Medical education encompasses formal instruction alongside unspoken lessons absorbed through daily observations of clinical practice. This autoethnography explores my experiences as a UK medical student, focusing on how the hidden curriculum has influenced my emerging professional identity. Drawing on encounters with hierarchy and team dynamics, I examine tensions between taught ideals and observed realities. These reflections connect personal observations to wider themes in medical education literature, highlighting implications for empathy, belonging and future practice.
Observing Hierarchy in Clinical Settings
During early placements in a large NHS teaching hospital, I noticed how junior doctors deferred to consultants without question during ward rounds. This pattern was never addressed in lectures on teamwork or professionalism. One morning, a registrar hesitated to question a senior decision on patient management, and the atmosphere shifted noticeably. Such moments taught me that hierarchy often overrides open dialogue, even when patient safety might benefit from challenge. Literature describes this as a core element of the hidden curriculum, where power structures shape behaviour more than formal guidelines (Hafferty, 1998). Reflecting on this, I began to question my own assumptions about collaborative care, realising that professional identity formation involves navigating unspoken rules rather than simply applying textbook knowledge.
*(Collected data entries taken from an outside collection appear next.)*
open Classical in
/-- ★ **ON THE PINNED EVENT `χ_{k+1}(c)(V′) = 0`, `V′` IS `2εreg`-REGULAR ON THE CORE OF `R♮_k(c)`** (the plaquettes cornered in the top-scale constraint
region — module 46 §2, via solvability and [Balaban1985Averaging] Prop. 2); so (T♮)'s premise «`ε″`-small on `R♮_k(c)`» is asked of a field that is ALREADY
`2εreg`-small on the core: the letter's content is the gap `2εreg ↘ ε″ = ε(g_{k+1})∕B` — genuine interior regularity, no support artefact.
[cite: Balaban1988Convergent, p.267; Balaban1985Averaging, Prop. 2 (52)–(54) p.26] -/
theorem dist1_lt_on_core_of_chiFactor_eq_zero (hk : k + 1 ≤ (F.P p.K).m + (F.P p.K).K)
    (hε : 0 < epsOfRecord ν g (k + 1) * (F.P p.K).eta (k + 1) ^ 2) (hreg0 : 0 < ν.εreg)
    (hε3 : (143 * (((((F.P p.K).d + 4 : ℕ) : ℝ)) ^ 2 / 4) ^ 2) * ν.εreg ≤ 1 / 3)
    (hε2 : 2 * ν.εreg ≤ 2 * deltaSU (Fin N) / ((((F.P p.K).d + 4) * (F.P p.K).L : ℕ) : ℝ) ^ 2)
    (h0 : chiFactor F N ν p g k c V' = 0) :
    ∀ p' ∈ (Finset.univ.filter fun q : Plaq (F.P p.K) (k + 1) => embIter (k + 1) q.src ∈ cubeEnl (F.P p.K) (sideχ F ν p g k) c 4),
      p'.src ∈ pts (k + 1) (maxDomT ν.M₁ (cubeEnl (F.P p.K) (sideχ F ν p g k) c 4) (k + 1)) →
      p'.src.shift p'.μ ∈ pts (k + 1) (maxDomT ν.M₁ (cubeEnl (F.P p.K) (sideχ F ν p g k) c 4) (k + 1)) →
      p'.src.shift p'.ν ∈ pts (k + 1) (maxDomT ν.M₁ (cubeEnl (F.P p.K) (sideχ F ν p g k) c 4) (k + 1)) →
      dist1 (GaugeField.plaqHol V' p') < 2 * ν.εreg :=
  fun p' _ h₀ hμ hν => dist1_lt_near_of_chiFactor_eq_zero F N ν p g k c V' hk hε hreg0 hε3 hε2 h0 p' h₀ hμ hν

end Core

/-! ## §3 The regularity letter at the canonical region from the local Theorem 1 (9) shape -/

section Hreg

variable (k : ℕ) (c : Iχ F ν p g k)

open Classical in
/-- ★★ **`hreg` AT THE CANONICAL REGION FROM (T♮)** — THE SHAPE A LOCAL [Balaban1985Variational] Thm 1 (9) EDITION MUST SUPPLY TO N20, no free region left:
if every minimiser `U₀` of the (2.16) problem of record at `c` (determining set `𝐁_{k+1}(□_c^{∼4})`, datum `M˙(Q_{k+1}^{s*}V′)`, class `{U | PlaqSmall (εreg·η_{k+1}²) U}`)
whose datum `V′` is `ε″`-small on every level-`(k+1)` plaquette sourced in `(□_c^{∼4})^{(k+1)}` is `ε_{k+1}η²`-small on `{p ⊂ □_c^∼}`, then
`∀ V′, (∀ p′ ∈ R♮_k(c), |V′(∂p′) − 1| < ε″) → χ_{k+1}(c)(V′) = 1` (module 46 §4 `hreg_of_regularity`). [cite: Balaban1985Variational, Thm 1 (9) p.279] -/
theorem hreg_canon_of_regularity (hε : 0 < epsOfRecord ν g (k + 1) * (F.P p.K).eta (k + 1) ^ 2) (ε'' : ℝ)
    (hThm1 : ∀ (V' : GaugeField (F.P p.K) (k + 1) (SU N)) (U₀ : GaugeField (F.P p.K) 0 (SU N)),
      IsMinimizer (avOfRecord F N p.K) {U | PlaqSmall (ν.εreg * (F.P p.K).eta (k + 1) ^ 2) U}
          (Bj ν.M₁ (cubeEnl (F.P p.K) (sideχ F ν p g k) c 4) (k + 1)) (avgFamily (avOfRecord F N p.K) (qsstarGIter0 (k + 1) V')) U₀ →
      (∀ p' : Plaq (F.P p.K) (k + 1), embIter (k + 1) p'.src ∈ cubeEnl (F.P p.K) (sideχ F ν p g k) c 4 →
        dist1 (GaugeField.plaqHol V' p') < ε'') →
      PlaqSmallOn (plaqInside (cubeEnl (F.P p.K) (sideχ F ν p g k) c 1)) (epsOfRecord ν g (k + 1) * (F.P p.K).eta (k + 1) ^ 2) U₀) :
    ∀ V' : GaugeField (F.P p.K) (k + 1) (SU N),
      (∀ p' ∈ (Finset.univ.filter fun q : Plaq (F.P p.K) (k + 1) => embIter (k + 1) q.src ∈ cubeEnl (F.P p.K) (sideχ F ν p g k) c 4),
        dist1 (GaugeField.plaqHol V' p') < ε'') → chiFactor F N ν p g k c V' = 1 :=
  hreg_of_regularity F N ν p g k c hε _ ε'' fun V' U₀ hmin hsmall =>
    hThm1 V' U₀ hmin fun p' hp' => hsmall p' ((mem_canon_iff F ν p g k c p').2 hp')

open Classical in
/-- The family form over pinned cubes `c ∈ D`. [cite: Balaban1985Variational, Thm 1 (9) p.279] -/
theorem hreg_canon_family_of_regularity (hε : 0 < epsOfRecord ν g (k + 1) * (F.P p.K).eta (k + 1) ^ 2) (D : Finset (Iχ F ν p g k)) (ε'' : ℝ)
    (hThm1 : ∀ c ∈ D, ∀ (V' : GaugeField (F.P p.K) (k + 1) (SU N)) (U₀ : GaugeField (F.P p.K) 0 (SU N)),
      IsMinimizer (avOfRecord F N p.K) {U | PlaqSmall (ν.εreg * (F.P p.K).eta (k + 1) ^ 2) U}
          (Bj ν.M₁ (cubeEnl (F.P p.K) (sideχ F ν p g k) c 4) (k + 1)) (avgFamily (avOfRecord F N p.K) (qsstarGIter0 (k + 1) V')) U₀ →
      (∀ p' : Plaq (F.P p.K) (k + 1), embIter (k + 1) p'.src ∈ cubeEnl (F.P p.K) (sideχ F ν p g k) c 4 →
        dist1 (GaugeField.plaqHol V' p') < ε'') →
      PlaqSmallOn (plaqInside (cubeEnl (F.P p.K) (sideχ F ν p g k) c 1)) (epsOfRecord ν g (k + 1) * (F.P p.K).eta (k + 1) ^ 2) U₀) :
    ∀ c ∈ D, ∀ V' : GaugeField (F.P p.K) (k + 1) (SU N),
      (∀ p' ∈ (Finset.univ.filter fun q : Plaq (F.P p.K) (k + 1) => embIter (k + 1) q.src ∈ cubeEnl (F.P p.K) (sideχ F ν p g k) c 4),
        dist1 (GaugeField.plaqHol V' p') < ε'') → chiFactor F N ν p g k c V' = 1 :=
  fun c hc => hreg_canon_of_regularity F N ν p g k c hε ε'' (hThm1 c hc)

/-- **(T♮) IS DEGENERATELY INHABITED**: in the threshold regime `εreg ≤ ε_{k+1}` every minimiser of the problem of record (a member of the class
`{U | PlaqSmall (εreg·η_{k+1}²) U}`) passes the `ε_{k+1}η²`-test everywhere, so (T♮) holds with any `ε″` — the A2 witness for (T♮) (module 24's sanity in
Theorem-1 shape; in print's regime `ε_{k+1} < εreg` and (T♮) is [Balaban1985Variational] Thm 1 (9)). [cite: Balaban1988Convergent, (2.4) p.255, (2.12) p.256] -/
theorem hThm1_of_le_epsOfRecord (hle : ν.εreg ≤ epsOfRecord ν g (k + 1)) (ε'' : ℝ) :
    ∀ (V' : GaugeField (F.P p.K) (k + 1) (SU N)) (U₀ : GaugeField (F.P p.K) 0 (SU N)),
      IsMinimizer (avOfRecord F N p.K) {U | PlaqSmall (ν.εreg * (F.P p.K).eta (k + 1) ^ 2) U}
          (Bj ν.M₁ (cubeEnl (F.P p.K) (sideχ F ν p g k) c 4) (k + 1)) (avgFamily (avOfRecord F N p.K) (qsstarGIter0 (k + 1) V')) U₀ →
      (∀ p' : Plaq (F.P p.K) (k + 1), embIter (k + 1) p'.src ∈ cubeEnl (F.P p.K) (sideχ F ν p g k) c 4 →
        dist1 (GaugeField.plaqHol V' p') < ε'') →
      PlaqSmallOn (plaqInside (cubeEnl (F.P p.K) (sideχ F ν p g k) c 1)) (epsOfRecord ν g (k + 1) * (F.P p.K).eta (k + 1) ^ 2) U₀ := by
  intro V' U₀ hmin _ q _
  have h1 : dist1 (GaugeField.plaqHol U₀ q) < ν.εreg * (F.P p.K).eta (k + 1) ^ 2 := hmin.1 q
  exact lt_of_lt_of_le h1 (mul_le_mul_of_nonneg_right hle (sq_nonneg _))

end Hreg

/-! ## §4 The instance modulo two at the canonical regions (module 48 §3 with no free region) -/

section InRegime

variable (A₁ : ℝ)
Encounters with Empathy and Emotional Expression
Another layer emerged through staff interactions with distressed patients. Formal teaching emphasises patient-centred communication and sustained empathy. Yet I observed colleagues adopting brisk, detached tones after long shifts, sometimes referring to patients by bed numbers rather than names. These behaviours appeared normalised, particularly in high-pressure environments. Hafferty and Franks (1994) note that such patterns can erode empathetic responses over time, creating dissonance between explicit curriculum aims and workplace culture. My initial discomfort prompted me to consider whether resilience training inadvertently encourages emotional distancing. This experience challenged my understanding of medicine as inherently caring, instead revealing resilience often as a performance shaped by institutional demands.
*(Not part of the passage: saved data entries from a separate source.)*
/-- ★★★ **THE π-FLUX EIGENVECTOR**: `(−cΔ_U+m²)·piTrial = (m² + (4−2√2)c)·piTrial` EXACTLY (`K_{ν₀}` even, `ν₀ ≠ ν₁`): by King's stencil the `ν₀`-neighbours carry the opposite sign
`((1+√2) − s)`, the two `ν₁`-bonds the factor `s`, the other `d−1` directions cancel against the diagonal; with `s² = 1` the identity reduces to `(4−2√2)(1+√2) = 2√2`.
[cite: King1986, (4.4) p.670; Balaban1985BackgroundPropagators, (3.23) p.394; tHooft1979Flux, NPB 153 (flux sectors, notion)] -/
theorem covLapF_piFlux_mulVec_piTrial (c m2 : ℝ) {ν₀ ν₁ : Fin (d + 1)} (hK2 : Even (K ν₀)) (hν : ν₀ ≠ ν₁) (e : n → 𝕜) :
    covLapF K c m2 (piFluxLink K ν₀ ν₁) *ᵥ piTrial K ν₀ e = (((m2 + (4 - 2 * Real.sqrt 2) * c : ℝ)) : 𝕜) • piTrial K ν₀ e := by
  funext ⟨x, i⟩
  rw [covLapF_mulVec_apply, Pi.smul_apply, smul_eq_mul]
  -- split the direction sum into ν₀, ν₁ and the rest
  have hsplit : ∀ f : Fin (d + 1) → 𝕜, ∑ μ, f μ = f ν₀ + f ν₁ + ∑ μ ∈ (Finset.univ.erase ν₀).erase ν₁, f μ := fun f => by
    rw [← Finset.add_sum_erase _ _ (Finset.mem_univ ν₀), ← Finset.add_sum_erase _ _ (Finset.mem_erase.mpr ⟨Ne.symm hν, Finset.mem_univ ν₁⟩), add_assoc]
  rw [hsplit]
  -- the generic directions μ ∉ {ν₀, ν₁}: `U = 1`, the trial vector is unchanged ⟹ each contributes `2·v(x,i)`
  have hrest : ∑ μ ∈ (Finset.univ.erase ν₀).erase ν₁,
      (((piFluxLink K ν₀ ν₁ (x, μ)) *ᵥ fun j => piTrial K ν₀ e (x + unitVec K μ, j)) i
        + (((piFluxLink K ν₀ ν₁ (x - unitVec K μ, μ)))ᴴ *ᵥ fun j => piTrial K ν₀ e (x - unitVec K μ, j)) i)
      = (((d : ℝ) - 1 : ℝ) : 𝕜) * (2 * piTrial K ν₀ e (x, i)) := by
    have hterm : ∀ μ ∈ (Finset.univ.erase ν₀).erase ν₁,
        (((piFluxLink K ν₀ ν₁ (x, μ)) *ᵥ fun j => piTrial K ν₀ e (x + unitVec K μ, j)) i
          + (((piFluxLink K ν₀ ν₁ (x - unitVec K μ, μ)))ᴴ *ᵥ fun j => piTrial K ν₀ e (x - unitVec K μ, j)) i) = 2 * piTrial K ν₀ e (x, i) := by
      intro μ hμ
      have hμ1 : μ ≠ ν₁ := Finset.ne_of_mem_erase hμ
      have hμ0 : μ ≠ ν₀ := Finset.ne_of_mem_erase (Finset.mem_of_mem_erase hμ)
      rw [piFluxLink_apply_of_ne K hμ1, piFluxLink_apply_of_ne K hμ1, conjTranspose_one, Matrix.one_mulVec, Matrix.one_mulVec]
      simp only [piTrial, subSgn_add_unitVec_of_ne K hμ0, subSgn_sub_unitVec_of_ne K hμ0]
      ring
    rw [Finset.sum_congr rfl hterm, Finset.sum_const]
    have hcard : ((Finset.univ.erase ν₀).erase ν₁).card = d - 1 := by
      rw [Finset.card_erase_of_mem (Finset.mem_erase.mpr ⟨Ne.symm hν, Finset.mem_univ ν₁⟩), Finset.card_erase_of_mem (Finset.mem_univ ν₀), Finset.card_univ, Fintype.card_fin]
      omega
    have hd1 : 1 ≤ d := by
      by_contra h0
      have : d = 0 := by omega
      subst this
      exact hν (Fin.ext (by have := ν₀.isLt; have := ν₁.isLt; omega))
    rw [hcard, nsmul_eq_mul]
    congr 1
    push_cast [Nat.cast_sub hd1]
    ring
  rw [hrest]
  -- the ν₀-bonds: `U = 1`, the neighbour has the opposite sign
  rw [piFluxLink_apply_of_ne K hν, piFluxLink_apply_of_ne K hν, conjTranspose_one, Matrix.one_mulVec, Matrix.one_mulVec]
  -- the ν₁-bonds: `U = subSgn·1`, the neighbour is unchanged
  rw [piFluxLink_apply_self, piFluxLink_apply_self, conjTranspose_smul, conjTranspose_one, star_subSgn, smul_one_mulVec_apply, smul_one_mulVec_apply]
  simp only [piTrial, subSgn_add_unitVec_self K hK2, subSgn_sub_unitVec_self K hK2, subSgn_add_unitVec_of_ne K (Ne.symm hν), subSgn_sub_unitVec_of_ne K (Ne.symm hν)]
  -- algebra with s² = 1 and (√2)² = 2
  have hs : subSgn K (𝕜 := 𝕜) ν₀ x * subSgn K ν₀ x = 1 := subSgn_mul_self K ν₀ x
  have h2 : ((Real.sqrt 2 : ℝ) : 𝕜) * ((Real.sqrt 2 : ℝ) : 𝕜) = 2 := by
    rw [← RCLike.ofReal_mul, Real.mul_self_sqrt (by norm_num)]; norm_cast
  push_cast
  linear_combination (2 * (c : 𝕜) * e i) * h2 - (2 * (c : 𝕜) * e i) * hs

omit [Fintype n] [DecidableEq n] hK in
/-- The trial vector is not zero as soon as `e ≠ 0` (at `x = 0` the coefficient is `2 + √2`). [folklore] -/
theorem piTrial_ne_zero (ν₀ : Fin (d + 1)) {e : n → 𝕜} (he : e ≠ 0) : piTrial K ν₀ e ≠ 0 := by
  obtain ⟨i, hi⟩ := Function.ne_iff.mp he
  refine Function.ne_iff.mpr ⟨(0, i), ?_⟩
  simp only [piTrial, subSgn, Pi.zero_apply, ZMod.val_zero, pow_zero, ne_eq, mul_eq_zero, not_or]
  refine ⟨?_, hi⟩
  have h : (((1 + Real.sqrt 2 : ℝ)) : 𝕜) + 1 = (((2 + Real.sqrt 2 : ℝ)) : 𝕜) := by push_cast; ring
  rw [h]
  exact_mod_cast (by positivity : (0 : ℝ) < 2 + Real.sqrt 2).ne'

omit hK in
/-- An explicit eigenvector pins an eigenvalue of a Hermitian matrix: `A v = t·v`, `v ≠ 0`, `t ∈ ℝ` ⟹ `t = λ_i(A)` for some `i`. [folklore] -/
theorem exists_eigenvalues_eq_of_mulVec {ι : Type*} [Fintype ι] [DecidableEq ι] {A : Matrix ι ι 𝕜} (hA : A.IsHermitian) {v : ι → 𝕜} (hv : v ≠ 0) {t : ℝ}
    (h : A *ᵥ v = ((t : ℝ) : 𝕜) • v) : ∃ i, hA.eigenvalues i = t := by
  have hmem : ((t : ℝ) : 𝕜) ∈ spectrum 𝕜 A := by
    rw [spectrum.mem_iff]
    intro hu
    have hinj := Matrix.mulVec_injective_iff_isUnit.mpr hu
    have h0 : (algebraMap 𝕜 (Matrix ι ι 𝕜) ((t : ℝ) : 𝕜) - A) *ᵥ v = 0 := by
      rw [sub_mulVec, Algebra.algebraMap_eq_smul_one, Matrix.smul_mulVec, one_mulVec, h, sub_self]
    exact hv (hinj (by rw [h0, mulVec_zero]))
  rw [hA.spectrum_eq_image_range] at hmem
  obtain ⟨r, ⟨i, rfl⟩, hr⟩ := hmem
  exact ⟨i, by exact_mod_cast hr⟩

/-- ★★★ **SOME EIGENVALUE EQUALS `m² + (4−2√2)c`** at the π-flux field (non-trivial fibre). [cite: DodziukMathai2006, Cor 1.3 §1; King1986, (4.4) p.670] -/
theorem exists_eigenvalue_covLapF_piFlux_eq [Nonempty n] (c m2 : ℝ) {ν₀ ν₁ : Fin (d + 1)} (hK2 : Even (K ν₀)) (hν : ν₀ ≠ ν₁) :
    ∃ i, (isHermitian_covLapF K c m2 (piFluxLink K (n := n) (𝕜 := 𝕜) ν₀ ν₁)).eigenvalues i = m2 + (4 - 2 * Real.sqrt 2) * c := by
  classical
  obtain ⟨j⟩ := ‹Nonempty n›
  have he : (Pi.single j (1 : 𝕜) : n → 𝕜) ≠ 0 := Function.ne_iff.mpr ⟨j, by simp⟩
  exact exists_eigenvalues_eq_of_mulVec (isHermitian_covLapF K c m2 _) (piTrial_ne_zero K ν₀ he) (covLapF_piFlux_mulVec_piTrial K c m2 hK2 hν _)

/-- ★★★ **THE SPECTRAL BOTTOM AT π-FLUX IS EXACTLY `m² + (4−2√2)c`** (`K_{ν₀}` even, `ν₀ ≠ ν₁`, `c ≥ 0`, non-trivial fibre): all eigenvalues are `≥` it and one equals it — the
plaquette coercivity constant `2c·λ(−1)` of PART Ϳ-b is SHARP; the massless covariant Laplacian at maximal abelian curvature has the volume-independent gap `(4−2√2)c`.
[cite: DodziukMathai2006, Cor 1.3 §1; King1986, (4.4) p.670; tHooft1979Flux, NPB 153 (flux sectors, notion)] -/
theorem piFlux_spectral_bottom [Nonempty n] (hc : 0 ≤ c) (m2 : ℝ) {ν₀ ν₁ : Fin (d + 1)} (hK2 : Even (K ν₀)) (hν : ν₀ ≠ ν₁) :
    (∀ i, m2 + (4 - 2 * Real.sqrt 2) * c ≤ (isHermitian_covLapF K c m2 (piFluxLink K (n := n) (𝕜 := 𝕜) ν₀ ν₁)).eigenvalues i)
      ∧ ∃ i, (isHermitian_covLapF K c m2 (piFluxLink K (n := n) (𝕜 := 𝕜) ν₀ ν₁)).eigenvalues i = m2 + (4 - 2 * Real.sqrt 2) * c :=
  ⟨eigenvalues_covLapF_piFlux_ge K hc m2 hK2 hν, exists_eigenvalue_covLapF_piFlux_eq K c m2 hK2 hν⟩

/-- `4 − 2√2 > 0` (≈ 1.17): the π-flux mass is of the order of the cutoff `c = η⁻²`. [folklore] -/
theorem four_sub_two_sqrt_two_pos : 0 < 4 - 2 * Real.sqrt 2 := by
  have h : Real.sqrt 2 < 2 := (Real.sqrt_lt' (by norm_num)).mpr (by norm_num)
  linarith

end Attained

end Summit.QuantumFields.YangMills.BalabanUVNodes.N15KingModelRung.Curvature

end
Shaping Belonging and Professional Identity
These observations influenced my sense of belonging within the profession. Informal conversations in the doctors’ mess frequently highlighted burnout and the expectation of stoicism, reinforcing a culture where admitting vulnerability feels risky. I noticed female trainees sometimes receiving different feedback styles, comments focusing more on demeanour than clinical decisions. Such subtle differences align with research on how hidden curricula perpetuate inequities around gender and diversity (Lempp and Seale, 2004). Consequently, my professional identity has developed cautiously, balancing aspiration toward patient-centred ideals with awareness of the cultural barriers that may hinder them. This process has encouraged greater self-reflection on how I might contribute to more inclusive team environments in future roles.
Implications for Future Practice
The hidden curriculum has therefore taught me lessons extending beyond clinical competence. It underscores the importance of recognising informal influences on attitudes and behaviours. While inspiring examples of compassionate leadership also appeared, the prevailing patterns suggest a need for structured opportunities to discuss these hidden messages. Such awareness supports ongoing development of a professional identity rooted in authenticity rather than conformity alone.
Conclusion
In summary, my medical education experiences illustrate how the hidden curriculum shapes values around hierarchy, empathy and belonging more powerfully than explicit instruction. These reflections demonstrate the value of autoethnographic approaches in bridging personal encounters with broader educational issues. Future doctors benefit from critically examining these influences to foster environments that align practice with stated professional standards.
References
- Hafferty, F.W. (1998) Beyond curriculum reform: confronting medicine’s hidden curriculum. Academic Medicine, 73(4), pp. 403-407.
- Hafferty, F.W. and Franks, R. (1994) The hidden curriculum, ethics teaching, and the structure of medical education. Academic Medicine, 69(11), pp. 861-871.
- Lempp, H. and Seale, C. (2004) The hidden curriculum in undergraduate medical education: qualitative study of medical students’ perceptions of teaching. British Medical Journal, 329(7469), pp. 770-773.